Monday, February 02, 2015

How not to do M&A Integration

Why does the team need to travel and spend money ? You know well enough that there is pressure on costs and it is imperative that everyone contribute and IT is no exception. I don’t want to hear excuses on why it will not work effectively. Get on to a video-conference to understand more about what they have and what they do. Use a bit of technology to get requirements from these markets; there has already been too much travel from other functions. I just came back from a review and we have busted the travel budget.

With this spiel to the CIO and the IT team, the CFO proceeded to travel to four countries to give the message on cutting cost to the country heads. It was not important that he always made up his trips last minute and traveled First Class. It was also not of relevance that just his personal travel budget was higher than the total IT budget for travel. It did not matter if sub-optimal solutions were being used by some of the acquired companies and the integration effort had faltered in the absence of travel authorizations to IT.

The company had leapfrogged into the big league with acquisitions in quick succession; after an era of organic growth, the change in pace was exciting. There was a palpable sense of aggression and pride that prevailed internally and also made news thrusting the company to the pages of business magazines and newspapers. At the same time there was a bit of uncertainty on how to work the mechanics of integrating multiple companies simultaneously. As normal, Consultants were hired and teams created to oversee the process.

Business teams created groups of domain experts who traveled to the acquired companies globally to meet their counterparts, understand culture, process and systems used. Teams were mapped and processes reviewed for compliance to standards and regulatory requirements. All this was fed into a structure which captured each and every component of the new company beyond the pre-acquisition due diligence. They followed the best practices laid down by the Big Consulting Company assisting in the integration.

Weeks became months and progress was good though with one glaring gap; IT was nowhere to be seen in the picture. The business teams reached out to the CIO seeking a timeline and calendar that IT would follow in the integration process. The CIO advised them of the incremental data required and promised to have his team reach out to the far side. Quickly it was evident that the gap cannot not be bridged with conference calls and email exchanges. Having executed a couple of integrations, the CIO realized that he was being setup for failure.

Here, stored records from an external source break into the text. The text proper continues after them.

import Summits.MatrixMultiplication.MatrixMultiplication.Theorems.AbelianSTPPCensusShapeCertVQKGSearchP
import Summits.MatrixMultiplication.MatrixMultiplication.Theorems.AbelianSTPPCensusLeafTE476Closed

/-!
# Abelian STPP census — from the route vocabulary to the checker `ShapeCertVQ.checkQKG` (vQKG := vP ∧ E3⁺ ∧ E3K ∧ U11-G′), and the leaf glue

Cell mm-stpp, rung F-M1; census-silent kernel ENABLER for the tranche-2 device band on `T_E` (orders `≥ 477`), in support of the closed crux
item stmt-MatrixMultiplication-19191; seat mm-stpp-vp-p2 (gen 9).  The one-order bridge for the checker `checkQKG` of `…ShapeCertVQKGDefs`, after
vp-p2 g3's `ShapeCertVQ.shapeExclusionVQK_of_checkQK` (`…ShapeCertVQKFinal`: `inUniv_shp`, `admM_GM`, `admG_GM`, `admE_GM`, `admK_GM`,
`beats_gsumQ`) with `admGW_GM` (`…VQKGSemantics`) and `checkQKG_sound` (`…VQKGSearch`):
* `shapeExclusionVQKG_of_checkQKG` — **if `checkQKG M = true` (`M ≤ 489`) then no shape list with at least two members satisfying
  `SieveAdmissibleVP M`, `E3pAdm M`, `E3kAdm M` and `U11GPrime M` beats `5/2`** — and the same from the root path node
  (`shapeExclusionVQKG_of_pathOKKG`, for orders assembled from path segments);
* `noAbelianSTPPHostUpTo_of_vqkg` — **leaf glue** (the shape of every `…LeafTE…Closed` file, once): a rung leaf `NoAbelianSTPPHostUpTo (5/2) M₀`
  and a vQKG shape exclusion at every order `M₀ < M ≤ M₁` give the rung leaf at `M₁`, because the shape data of every STPP family with
  non-empty sets is vP-admissible (`AbelianTECensus.sieveSound`, `u11GSound_holds`, `STPPRepCount.u11PSound`), E3⁺- (`e3pAdm_of_isSTPP`), E3K-
  (`e3kAdm_of_isSTPP`) and U11-G′-admissible (theory g13's `u11GPrime_of_isSTPP`).
WHAT THIS IS NOT: no certificate is run here, no order is certified, no census number moves (T_E's column of record stays `476`); no statement
about `ω`; no new rule.
-/

set_option linter.dupNamespace false -- `MatrixMultiplication.MatrixMultiplication` (summit = problem, D-0017)
set_option autoImplicit false

namespace Summit.MatrixMultiplication.MatrixMultiplication.Theorems.ShapeCertVQ

open ShapeCert ShapeCertVP STPPThreeRoomEnergy Finset

/-- **From the checker `checkQKG` to the vQKG shape exclusion at one order.**  If `checkQKG M = true` (`M ≤ 489`), no shape list with at
least two members satisfying the vP sieve system, E3⁺ (`E3pAdm`), E3K (`E3kAdm`) and U11-G′ (`U11GPrime`) beats `5/2` at order `M`. [original] -/
theorem shapeExclusionVQKG_of_checkQKG {M : ℕ} (hM : M ≤ 489) (hc : checkQKG M = true) :
    ∀ (N : ℕ) (a b c : Fin N → ℕ), 2 ≤ N → SieveAdmissibleVP M a b c → E3pAdm M a b c → E3kAdm M a b c → U11GPrime M a b c →
      ¬ Beats (5 / 2) M a b c := by
  intro N a b c hN hVP hE hK hW hB
  obtain ⟨hS, hG, -⟩ := hVP
  exact checkQKG_sound hc hM (GM a b c)
    (fun x hx => by obtain ⟨i, rfl⟩ := (mem_GM a b c).mp hx; exact inUniv_shp a b c hN hS i)
    (admM_GM a b c hN hS) (admG_GM a b c hS hG) (admE_GM a b c hE) (admK_GM a b c hK) (admGW_GM a b c hS hW)
    (beats_gsumQ a b c hS hM hB)

/-- **The same from the root path node** (`PathOKKG M []`, assembled from kernel-evaluated path segments). [original] -/
theorem shapeExclusionVQKG_of_pathOKKG {M : ℕ} (hM : M ≤ 489) (h : PathOKKG M []) :
    ∀ (N : ℕ) (a b c : Fin N → ℕ), 2 ≤ N → SieveAdmissibleVP M a b c → E3pAdm M a b c → E3kAdm M a b c → U11GPrime M a b c →
      ¬ Beats (5 / 2) M a b c :=
  shapeExclusionVQKG_of_checkQKG hM (checkQKG_of_pathOKKG_nil h)

/-- **Leaf glue for vQKG certificates.**  A rung leaf `NoAbelianSTPPHostUpTo (5/2) M₀` and, at every order `M₀ < M ≤ M₁`, the vQKG shape
exclusion (no shape list with `≥ 2` members that is vP-, E3⁺-, E3K- and U11-G′-admissible beats `5/2`) give the rung leaf at `M₁`: every STPP
family with non-empty sets has such shape data (`sieveSound`, `u11GSound_holds`, `u11PSound`, `e3pAdm_of_isSTPP`, `e3kAdm_of_isSTPP`,
`u11GPrime_of_isSTPP`), via `AbelianTECensus.noAbelianSTPPHostUpTo_of_two`.  Nothing is certified here. [original] -/
theorem noAbelianSTPPHostUpTo_of_vqkg {M₀ M₁ : ℕ} (hleaf : NoAbelianSTPPHostUpTo (5 / 2) M₀)
    (hcert : ∀ (N M : ℕ) (a b c : Fin N → ℕ), 2 ≤ N → M₀ < M → M ≤ M₁ →
      SieveAdmissibleVP M a b c → E3pAdm M a b c → E3kAdm M a b c → U11GPrime M a b c → ¬ Beats (5 / 2) M a b c) :
    NoAbelianSTPPHostUpTo (5 / 2) M₁ := by
  classical
  refine AbelianTECensus.noAbelianSTPPHostUpTo_of_two (τ := 5 / 2) (by norm_num) (by norm_num) ?_
  intro H _ _ hM N A B C hS hne hN
  by_cases h0 : Fintype.card H ≤ M₀
  · exact hleaf H h0 N A B C hS
  · have hadm : SieveAdmissibleVP (Fintype.card H) (fun i => (A i).card) (fun i => (B i).card) (fun i => (C i).card) :=
      ⟨AbelianTECensus.sieveSound H N A B C hS hne, u11GSound_holds H N A B C hS hne,
        fun hp => STPPRepCount.u11PSound H hp N A B C hS hne⟩
    have hE : E3pAdm (Fintype.card H) (fun i => (A i).card) (fun i => (B i).card) (fun i => (C i).card) :=
      e3pAdm_of_isSTPP hS hne
    have hK : E3kAdm (Fintype.card H) (fun i => (A i).card) (fun i => (B i).card) (fun i => (C i).card) :=
      e3kAdm_of_isSTPP hS hne
    have hW : U11GPrime (Fintype.card H) (fun i => (A i).card) (fun i => (B i).card) (fun i => (C i).card) :=
      u11GPrime_of_isSTPP hS hne
    have h := hcert N (Fintype.card H) _ _ _ hN (by omega) hM hadm hE hK hW
    unfold Beats at h
    push Not at h
    simpa [shapeVol] using h

end Summit.MatrixMultiplication.MatrixMultiplication.Theorems.ShapeCertVQ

The CIO reached out to the business teams with his constrains and sought help which was promptly offered since everyone was now feeling the pinch of unintegrated email systems which bounced messages, lack of information flow and integration between various systems including financial reporting. Some of the functions whose success depended on harmonized IT were happy to sponsor. Despite the urgency, need and demand, ego prevailed and the CFO was unwilling to accede leaving everyone frustrated and wondering.

It was evident that the deadlock would be difficult to break; in the absence of an integrated approach taking off, business leaders attempted to use local solutions. They had to deliver results with synergies and process improvements, and their dependence on IT was critical. Using personal rapport with the CIO they validated some of the local solutions that could be deployed in the short term. Scrounging for budgets they attempted to get these off the ground; talent crunch and missing strong leadership failed to get them going.

Integration review meetings became a war of words with the CFO finding excuses and then blaming the CIO for not effectively managing the effort. Business knew the reality to be otherwise and had reached a situation that they had no recourse but to accept the fact that the new company will remain technology challenged for some time to come. The acquired company’s leadership team too accepted the power play and silently lived in their acceptable level of inefficiency hoping that someday in the future things would change.

What happened to the CIO and the IT Team ? Well in quick succession many of them found greener pastures leaving the CFO to find other scapegoats for his ego while business struggled to stay afloat.